> [Exercise]
Search the records for the word "Type". Copy every line where it appears.

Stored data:
################
import Literature.AlgebraicGeometry.Modules.CechThetaVanishing
import HarnessLib

/-!
# Refining Čech cochains of local homomorphisms along a map of index sets

Continuation of `Modules/CechTheta.lean` (refinement with the SAME index set). For a family of opens
`𝓤 = (U_a)_{a ∈ ι}` of a scheme `X`, a second family `𝓥 = (V_{a'})_{a' ∈ ι'}` and a map of index
sets `τ : ι' → ι` with `V_{a'} ≤ U_{τ a'}` ("`𝓥` refines `𝓤` along `τ`") we construct

* `Cech.refineAlong τ hV m : Čᵐ(𝓤, M) → Čᵐ(𝓥, M)`, `(s_α)_α ↦ (s_{τ∘α}|)_α`, commuting with the
  cosimplicial structure maps, the Čech differentials (`Cech.refineAlongChainMap`) and the
  augmentations (`Cech.augment_refineAlong`);
* `Cech.restrictFamilyAlong τ hV ω` — the refined cochain of local homomorphisms
  `α ↦ ω_{τ∘α}|_{V_α}`, with `(ω|)♯ = ω♯ ≫ refineAlong` and `d(ω|) = (dω)|`;
* `Cech.classOf_restrictFamilyAlong` — **the `Ext`-class of a cocycle is unchanged by refinement
  along `τ`** (naturality of the iterated connecting classes `θ`, `theta_comp_map` with `μ = 𝟙`).

This is the classical independence of Čech classes of the refinement (Hartshorne III.4, Godement
II.5.7), in the `Ext`-valued form of the tree. Everything is proved; no named facts.

## References

* R. Hartshorne, *Algebraic Geometry*, GTM 52 (1977), III.4 (Lemma 4.4, Ex. 4.4). [Hartshorne1977]
* R. Godement, *Topologie algébrique et théorie des faisceaux* (1958), II.5.7–5.8.
-/

noncomputable section

universe u

open CategoryTheory CategoryTheory.Abelian AlgebraicGeometry Opposite TopologicalSpace Limits

namespace Literature.AlgebraicGeometry.Modules

namespace Cech

variable {X : Scheme.{u}} {ι ι' : Type u} {U : ι → X.Opens} {V : ι' → X.Opens} {n : ℕ} {E M : X.Modules}
  (τ : ι' → ι) (hV : ∀ a, V a ≤ U (τ a))

include hV in
/-- Faces refine along `τ`: `V_α ≤ U_{τ∘α}`. [folklore] -/
lemma face_le_face_index {m : ℕ} (α : Fin (m + 1) → ι') : face V α ≤ face U (τ ∘ α) :=
  iInf_mono fun k => hV (α k)

variable (M)

/-- **The refinement map along `τ`**: `Čᵐ(𝓤, M) → Čᵐ(𝓥, M)`, `(s_α)_α ↦ (s_{τ∘α}|_{W ∩ V_α})_α`.
[folklore] -/
def refineAlong (m : ℕ) : obj U m M ⟶ obj V m M :=
  homMk (fun W s α => res M (inf_le_inf_left W (face_le_face_index τ hV α)) ((s : Sections U m M W) (τ ∘ α)))
    (fun _ s t => funext fun α => by rw [obj_add_apply, map_add]; rfl)
    (fun _ r s => funext fun α => by rw [obj_smul_apply, res_smul, resO_resO]; rfl)
    (fun _ _ i s => funext fun α => by rw [obj_map_apply, res_res, restrict_apply, res_res])

/-- Components of the refinement map. [folklore] -/
@[simp] lemma refineAlong_app_apply (m : ℕ) (W : X.Opens) (s : Γ(obj U m M, W)) (α : Fin (m + 1) → ι') :
    ((refineAlong M τ hV m).app W s : Sections V m M W) α =
      res M (inf_le_inf_left W (face_le_face_index τ hV α)) ((s : Sections U m M W) (τ ∘ α)) := rfl

/-- Refinement along `τ` commutes with the cosimplicial structure maps. [folklore] -/
lemma structMap_refineAlong {l m : ℕ} (g : Fin (l + 1) → Fin (m + 1)) :
    structMap U m M g ≫ refineAlong M τ hV m = refineAlong M τ hV l ≫ structMap V m M g :=
  hom_ext_to fun W s α => by
    simp only [Scheme.Modules.Hom.comp_app, CategoryTheory.comp_apply, refineAlong_app_apply,
      structMap_app_apply, res_res]
    rfl

/-- Refinement along `τ` commutes with the Čech differentials. [folklore] -/
lemma d_refineAlong (m : ℕ) : d U M m ≫ refineAlong M τ hV (m + 1) = refineAlong M τ hV m ≫ d V M m := by
  rw [d, d, Preadditive.sum_comp, Preadditive.comp_sum]
  refine Finset.sum_congr rfl fun k _ => ?_
  rw [Preadditive.zsmul_comp, Preadditive.comp_zsmul, structMap_refineAlong]

/-- **The refinement chain map along `τ`**, `Č•(𝓤, M) → Č•(𝓥, M)`. [folklore] -/
def refineAlongChainMap : complex U M ⟶ complex V M where
  f m := refineAlong M τ hV m
  comm' m m' h := by
    cases h
    rw [complex_d, complex_d]
    exact (d_refineAlong M τ hV m).symm

/-- The components of the chain map. [folklore] -/
@[simp] lemma refineAlongChainMap_f (m : ℕ) : (refineAlongChainMap M τ hV).f m = refineAlong M τ hV m := rfl

/-- Refinement along `τ` commutes with the augmentations. [folklore] -/
lemma augment_refineAlong : augment U M ≫ refineAlong M τ hV 0 = augment V M :=
  hom_ext_to fun W s α => by
    rw [Scheme.Modules.Hom.comp_app, CategoryTheory.comp_apply, refineAlong_app_apply,
      augment_app_apply, augment_app_apply, res_res]

variable {M}

/-- **The cochain of local homomorphisms refined along `τ`**: `α ↦ ω_{τ∘α}|_{V_α}`. [folklore] -/
def restrictFamilyAlong (ω : LocalFamily U n E M) : LocalFamily V n E M :=
  fun α => restrictHom (homOfLE (face_le_face_index τ hV α)) (ω (τ ∘ α))

/-- Unfolding. [folklore] -/
lemma restrictFamilyAlong_apply (ω : LocalFamily U n E M) (α : Fin (n + 1) → ι') :
    restrictFamilyAlong τ hV ω α = restrictHom (homOfLE (face_le_face_index τ hV α)) (ω (τ ∘ α)) := rfl

/-- `(ω|)♯ = ω♯ ≫ refineAlong`. [folklore] -/
theorem familyHom_restrictFamilyAlong (ω : LocalFamily U n E M) :
    familyHom (restrictFamilyAlong τ hV ω) = familyHom ω ≫ refineAlong M τ hV n := by
  refine hom_ext_to fun W s α => ?_
  rw [familyHom_app_apply, Scheme.Modules.Hom.comp_app, CategoryTheory.comp_apply,
    refineAlong_app_apply, familyHom_app_apply, restrictFamilyAlong_apply, appLE_restrictHom,
    ← res_res (inf_le_left : W ⊓ face U (τ ∘ α) ≤ W) (inf_le_inf_left W (face_le_face_index τ hV α))]
  exact appLE_map (ω (τ ∘ α)) (homOfLE inf_le_right) (homOfLE _) _

/-- Refinement along `τ` is additive. [folklore] -/
lemma restrictFamilyAlong_add (ω ω' : LocalFamily U n E M) :
    restrictFamilyAlong τ hV (ω + ω') = restrictFamilyAlong τ hV ω + restrictFamilyAlong τ hV ω' := by
  funext α
  exact restrictHom_add _ _ _

/-- Refinement along `τ` of the zero cochain. [folklore] -/
@[simp] lemma restrictFamilyAlong_zero : restrictFamilyAlong τ hV (0 : LocalFamily U n E M) = 0 := by
  funext α
  exact restrictHom_zero _

/-- **Refinement along `τ` commutes with the Čech differential**: `d(ω|) = (dω)|`. [folklore] -/
theorem dFamily_restrictFamilyAlong (ω : LocalFamily U n E M) :
    dFamily (restrictFamilyAlong τ hV ω) = restrictFamilyAlong τ hV (dFamily ω) := by
  apply familyHom_injective
  rw [← familyHom_comp_d, familyHom_restrictFamilyAlong, familyHom_restrictFamilyAlong, Category.assoc,
    ← d_refineAlong, ← Category.assoc, familyHom_comp_d]

/-- A refined cocycle is a cocycle. [folklore] -/
theorem dFamily_restrictFamilyAlong_eq_zero (ω : LocalFamily U n E M) (hω : dFamily ω = 0) :
    dFamily (restrictFamilyAlong τ hV ω) = 0 := by
  rw [dFamily_restrictFamilyAlong, hω, restrictFamilyAlong_zero]

variable [HasExt.{u + 1} X.Modules]

/-- **The `Ext`-class of a cocycle is unchanged by refinement along a map of index sets** (both
classes computed with exact augmentations compatible with `Cech.augment`).
[cite: Hartshorne1977, III Lemma 4.4] -/
theorem classOf_restrictFamilyAlong (a : Literature.Algebra.Homology.ExactAugmentation (complex U M) M)
    (a' : Literature.Algebra.Homology.ExactAugmentation (complex V M) M)
    (ha : a.ε = augment U M) (ha' : a'.ε = augment V M)
    (ω : LocalFamily U n E M) (hω : dFamily ω = 0) :
    classOf a' (restrictFamilyAlong τ hV ω) (dFamily_restrictFamilyAlong_eq_zero τ hV ω hω) = classOf a ω hω := by
  rw [classOf_def, classOf_def]
  have hμ : a.ε ≫ (refineAlongChainMap M τ hV).f 0 = 𝟙 M ≫ a'.ε := by
    rw [ha, ha', Category.id_comp]; exact augment_refineAlong M τ hV
  have h := a.theta_comp_map a' (refineAlongChainMap M τ hV) (𝟙 M) hμ (familyHom ω)
    (familyHom_comp_d_eq_zero ω hω)
    (Literature.Algebra.Homology.ExactAugmentation.comp_f_d_eq_zero _ _ (familyHom_comp_d_eq_zero ω hω))
  rw [Ext.comp_mk₀_id] at h
  rw [← h]
  exact a'.theta_congr (familyHom_restrictFamilyAlong τ hV ω) _ _

/-- The special case of the canonical exact augmentations of two covers. [folklore] -/
theorem classOf_exactAugmentation_restrictFamilyAlong (hU : iSup U = ⊤) (hVtop : iSup V = ⊤)
    (ω : LocalFamily U n E M) (hω : dFamily ω = 0) :
    classOf (exactAugmentation V M hVtop) (restrictFamilyAlong τ hV ω)
        (dFamily_restrictFamilyAlong_eq_zero τ hV ω hω) =
      classOf (exactAugmentation U M hU) ω hω :=
  classOf_restrictFamilyAlong τ hV _ _ (exactAugmentation_ε U M hU) (exactAugmentation_ε V M hVtop) ω hω


/-- **Cocycles on two covers that become cohomologous on a common refinement have the same
`Ext`-class**: if `𝓦` refines `𝓤` along `τ` and `𝓤'` along `τ'` and `ω'|_𝓦 = ω|_𝓦 + dλ`, then
`[ω'] = [ω]` (classes for the canonical exact augmentations of the covers `𝓤`, `𝓤'`). This is the
form in which the independence of an obstruction class of all choices is assembled.
[cite: Hartshorne1977, III Lemma 4.4] -/
theorem classOf_eq_of_common_refinement {κ : Type u} {U' : ι' → X.Opens} {W : κ → X.Opens}
    (σ : κ → ι) (σ' : κ → ι') (hW : ∀ c, W c ≤ U (σ c)) (hW' : ∀ c, W c ≤ U' (σ' c))
    (hU : iSup U = ⊤) (hU' : iSup U' = ⊤) (hWtop : iSup W = ⊤)
    (ω : LocalFamily U (n + 1) E M) (ω' : LocalFamily U' (n + 1) E M) (hω : dFamily ω = 0)
    (hω' : dFamily ω' = 0) (lam : LocalFamily W n E M)
    (h : restrictFamilyAlong σ' hW' ω' = restrictFamilyAlong σ hW ω + dFamily lam) :
    classOf (exactAugmentation U' M hU') ω' hω' = classOf (exactAugmentation U M hU) ω hω := by
  rw [← classOf_exactAugmentation_restrictFamilyAlong σ hW hU hWtop ω hω,
    ← classOf_exactAugmentation_restrictFamilyAlong σ' hW' hU' hWtop ω' hω']
  exact classOf_eq_of_eq_add_dFamily _ lam _ _ h

end Cech

end Literature.AlgebraicGeometry.Modules

end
################
> [Answer space]
variable {X : Scheme.{u}} {ι ι' : Type u} {U : ι → X.Opens} {V : ι' → X.Opens} {n : ℕ} {E M : X.Modules}
theorem classOf_eq_of_common_refinement {κ : Type u} {U' : ι' → X.Opens} {W : κ → X.Opens}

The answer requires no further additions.